* **MATERIAL FOR THIS TASK**
/-- `g_x` has no constant term. [plumbing] -/
theorem constantCoeff_g_zero : constantCoeff ((![X 4 ^ 2 + X 0 ^ 5 * X 4 + X 0 * X 1 ^ 3 + X 0 * X 2 ^ 3 + X 0 ^ 3 * X 3 ^ 5,
        X 4 ^ 2 + X 0 ^ 6 * X 1 ^ 5 * X 4 + X 1 + X 1 * X 2 ^ 3 + X 1 ^ 3 * X 3 ^ 5,
        X 4 ^ 2 + X 0 ^ 6 * X 2 ^ 5 * X 4 + X 2 * X 1 ^ 3 + X 2 + X 2 ^ 3 * X 3 ^ 5,
        X 4 ^ 2 + X 0 ^ 6 * X 3 ^ 5 * X 4 + X 3 * X 1 ^ 3 + X 3 * X 2 ^ 3 + X 3 ^ 3,
        1 + X 0 ^ 6 * X 4 ^ 5 + X 4 * X 1 ^ 3 + X 4 * X 2 ^ 3 + X 3 ^ 5 * X 4 ^ 3] : Fin 5 → MvPolynomial (Fin 5) k) 0) = 0 := by
  simp [constantCoeff_X]

set_option synthInstance.maxHeartbeats 200000 in
set_option maxHeartbeats 1600000 in
-- two ring equivalences onto the blow-up algebra + one localization transport
/-- ★★ **A point of `Bl_𝔪 X` over the vertex with a NON-FULL stalk**: the origin of the chart `D(x̄)` — `k[X]/(g_x)` is not FULL at its origin by Fedder necessity
(`g_x ∈ 𝔫^{[2]}`); transported along `k[X]/(g_x) ≃ (A₀[𝔪t])_{(x̄t)} ≃ A₀[𝔪/x̄]` (`stub_strictTransformChartN`, `ReesChartFacts`) and placed on `Bl_𝔪 X` by
`TauFloorInputNotFull.exists_point_over_centre_not_fullCl` (res-L1-w45a-stub-1). [OURS · certificate; cite: Fedder1983, Prop. 1.7] -/
theorem exists_point_over_vertex_not_fullCl [CharP k 2] (f : MvPolynomial (Fin 5) k) (hf : f = X 4 ^ 2 + X 0 ^ 6 * X 4 + X 1 ^ 3 + X 2 ^ 3 + X 3 ^ 5)
    (v : Spec (.of (MvPolynomial (Fin 5) k ⧸ Ideal.span {f}))) (hv : v.asIdeal = Ideal.span (Set.range (fun j : Fin 5 => Ideal.Quotient.mk (Ideal.span {f}) (X j)))) :
    ∃ b : ↥(affineBlowup (Ideal.span (Set.range (fun j : Fin 5 => Ideal.Quotient.mk (Ideal.span {f}) (X j))))),
      (affineBlowup.π _).base b = v ∧ ¬ FullCl 2 ((affineBlowup (Ideal.span (Set.range (fun j : Fin 5 => Ideal.Quotient.mk (Ideal.span {f}) (X j))))).presheaf.stalk b) := by
  classical
  haveI : Fact (Nat.Prime 2) := ⟨Nat.prime_two⟩
  have hfprime : (Ideal.span {f}).IsPrime := (Ideal.span_singleton_prime (Lx6c5Specimen.prime_f k f hf).ne_zero).mpr (Lx6c5Specimen.prime_f k f hf)
  -- the chart ring `k[X]/(g_x)` and its identification with `A₀[𝔪/x̄]`
  obtain ⟨e₀, he₀⟩ := StrictTransformChartN.stub_strictTransformChartN k 5 f _ 0 2 hfprime (Lx6c5Specimen.prime_f k f hf).ne_zero
    (isPrime_span_g k f hf 0) (PrimeTransfer.X_not_mem_span_of_isPrime (isPrime_span_g k f hf 0) (g_not_mem_span_X k 0)) (theta k f hf 0) (fun j : Fin 5 => Ideal.Quotient.mk (Ideal.span {f}) (X j)) rfl
  have hx0 : Ideal.Quotient.mk (Ideal.span {f}) (X 0) ∈ Ideal.span (Set.range (fun j : Fin 5 => Ideal.Quotient.mk (Ideal.span {f}) (X j))) := Ideal.subset_span ⟨0, rfl⟩
  obtain ⟨e, he⟩ := ReesChartFacts.exists_reesChartEquiv (Ideal.span (Set.range (fun j : Fin 5 => Ideal.Quotient.mk (Ideal.span {f}) (X j)))) (Ideal.Quotient.mk (Ideal.span {f}) (X 0)) hx0
  let E := e₀.trans e
  have hE : E (Ideal.Quotient.mk _ (X 0)) = algebraMap (MvPolynomial (Fin 5) k ⧸ Ideal.span {f}) _ (Ideal.Quotient.mk (Ideal.span {f}) (X 0)) := by
    change e (e₀ (Ideal.Quotient.mk _ (X 0))) = _
    rw [he₀, he]
  -- the origin of the chart, transported
  haveI hmax : (Ideal.span (Set.range fun j : Fin 5 => Ideal.Quotient.mk (Ideal.span {(![X 4 ^ 2 + X 0 ^ 5 * X 4 + X 0 * X 1 ^ 3 + X 0 * X 2 ^ 3 + X 0 ^ 3 * X 3 ^ 5,
        X 4 ^ 2 + X 0 ^ 6 * X 1 ^ 5 * X 4 + X 1 + X 1 * X 2 ^ 3 + X 1 ^ 3 * X 3 ^ 5,
        X 4 ^ 2 + X 0 ^ 6 * X 2 ^ 5 * X 4 + X 2 * X 1 ^ 3 + X 2 + X 2 ^ 3 * X 3 ^ 5,
        X 4 ^ 2 + X 0 ^ 6 * X 3 ^ 5 * X 4 + X 3 * X 1 ^ 3 + X 3 * X 2 ^ 3 + X 3 ^ 3,
        1 + X 0 ^ 6 * X 4 ^ 5 + X 4 * X 1 ^ 3 + X 4 * X 2 ^ 3 + X 3 ^ 5 * X 4 ^ 3] : Fin 5 → MvPolynomial (Fin 5) k) 0}) (X j))).IsMaximal :=
    DoublePointFermatCubicGerm.isMaximal_origin k _ (constantCoeff_g_zero k)
  let Q := (Ideal.span (Set.range fun j : Fin 5 => Ideal.Quotient.mk (Ideal.span {(![X 4 ^ 2 + X 0 ^ 5 * X 4 + X 0 * X 1 ^ 3 + X 0 * X 2 ^ 3 + X 0 ^ 3 * X 3 ^ 5,
        X 4 ^ 2 + X 0 ^ 6 * X 1 ^ 5 * X 4 + X 1 + X 1 * X 2 ^ 3 + X 1 ^ 3 * X 3 ^ 5,
        X 4 ^ 2 + X 0 ^ 6 * X 2 ^ 5 * X 4 + X 2 * X 1 ^ 3 + X 2 + X 2 ^ 3 * X 3 ^ 5,
        X 4 ^ 2 + X 0 ^ 6 * X 3 ^ 5 * X 4 + X 3 * X 1 ^ 3 + X 3 * X 2 ^ 3 + X 3 ^ 3,
        1 + X 0 ^ 6 * X 4 ^ 5 + X 4 * X 1 ^ 3 + X 4 * X 2 ^ 3 + X 3 ^ 5 * X 4 ^ 3] : Fin 5 → MvPolynomial (Fin 5) k) 0}) (X j))).map E.toRingHom
  haveI hQ : Q.IsPrime := Ideal.map_isPrime_of_equiv E
  have hcomap : Q.comap E.toRingHom = Ideal.span (Set.range fun j : Fin 5 => Ideal.Quotient.mk (Ideal.span {(![X 4 ^ 2 + X 0 ^ 5 * X 4 + X 0 * X 1 ^ 3 + X 0 * X 2 ^ 3 + X 0 ^ 3 * X 3 ^ 5,
        X 4 ^ 2 + X 0 ^ 6 * X 1 ^ 5 * X 4 + X 1 + X 1 * X 2 ^ 3 + X 1 ^ 3 * X 3 ^ 5,
        X 4 ^ 2 + X 0 ^ 6 * X 2 ^ 5 * X 4 + X 2 * X 1 ^ 3 + X 2 + X 2 ^ 3 * X 3 ^ 5,
        X 4 ^ 2 + X 0 ^ 6 * X 3 ^ 5 * X 4 + X 3 * X 1 ^ 3 + X 3 * X 2 ^ 3 + X 3 ^ 3,
        1 + X 0 ^ 6 * X 4 ^ 5 + X 4 * X 1 ^ 3 + X 4 * X 2 ^ 3 + X 3 ^ 5 * X 4 ^ 3] : Fin 5 → MvPolynomial (Fin 5) k) 0}) (X j)) :=
    Ideal.comap_map_of_bijective E.toRingHom E.bijective
  haveI : (Q.comap E.toRingHom).IsPrime := Ideal.IsPrime.comap _
  -- `x̄/1 ∈ Q`
  have hxQ : algebraMap (MvPolynomial (Fin 5) k ⧸ Ideal.span {f}) _ (Ideal.Quotient.mk (Ideal.span {f}) (X 0)) ∈ Q := by
    rw [← hE]; exact Ideal.mem_map_of_mem _ (Ideal.subset_span ⟨0, rfl⟩)
  -- `¬ FullCl 2` at `Q`: the origin of `k[X]/(g_x)` is not FULL (Fedder), and its local ring is that of `Q`
  have hbad : ¬ FullCl 2 (Localization.AtPrime Q) := by
    intro hfull
    obtain ⟨eQ⟩ := E8Char5FiModel.nonempty_ringEquiv_localization_comap E Q
    let w : Spec (.of (MvPolynomial (Fin 5) k ⧸ Ideal.span {(![X 4 ^ 2 + X 0 ^ 5 * X 4 + X 0 * X 1 ^ 3 + X 0 * X 2 ^ 3 + X 0 ^ 3 * X 3 ^ 5,
        X 4 ^ 2 + X 0 ^ 6 * X 1 ^ 5 * X 4 + X 1 + X 1 * X 2 ^ 3 + X 1 ^ 3 * X 3 ^ 5,
        X 4 ^ 2 + X 0 ^ 6 * X 2 ^ 5 * X 4 + X 2 * X 1 ^ 3 + X 2 + X 2 ^ 3 * X 3 ^ 5,
        X 4 ^ 2 + X 0 ^ 6 * X 3 ^ 5 * X 4 + X 3 * X 1 ^ 3 + X 3 * X 2 ^ 3 + X 3 ^ 3,
        1 + X 0 ^ 6 * X 4 ^ 5 + X 4 * X 1 ^ 3 + X 4 * X 2 ^ 3 + X 3 ^ 5 * X 4 ^ 3] : Fin 5 → MvPolynomial (Fin 5) k) 0})) := ⟨Q.comap E.toRingHom, inferInstance⟩
    have hw := HypersurfaceOriginNotFull.not_fullCl_stalk_origin_of_fedder_mem 2 k _ (g_ne_zero k 0) (constantCoeff_g_zero k)
      (g_zero_mem_bracket k) w hcomap
    exact hw (WFixAtNonClosedDimTwo.fullCl_of_ringEquiv 2 (eQ.symm.trans (Spec.stalkIso (.of _) w).commRingCatIsoToRingEquiv.symm) hfull)
  obtain ⟨b, hb, hbadb⟩ := TauFloorInputNotFull.exists_point_over_centre_not_fullCl _ _ hx0 2 Q hxQ hbad
  refine ⟨b, ?_, hbadb⟩
  haveI hvmax : v.asIdeal.IsMaximal := by
    rw [hv]; exact DoublePointFermatCubicGerm.isMaximal_origin k f (Lx6c5Specimen.constantCoeff_f k f hf)
  have h1 : v.asIdeal ≤ ((affineBlowup.π _).base b).asIdeal := by rw [hv]; exact hb
  exact (PrimeSpectrum.ext (hvmax.eq_of_le ((affineBlowup.π _).base b).2.ne_top h1)).symm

* **ACTIVITY**
A count is needed of the lines in this data that contain "hvmax"; give the number and no other text.

* **RESPONSE TO THE TASK**
2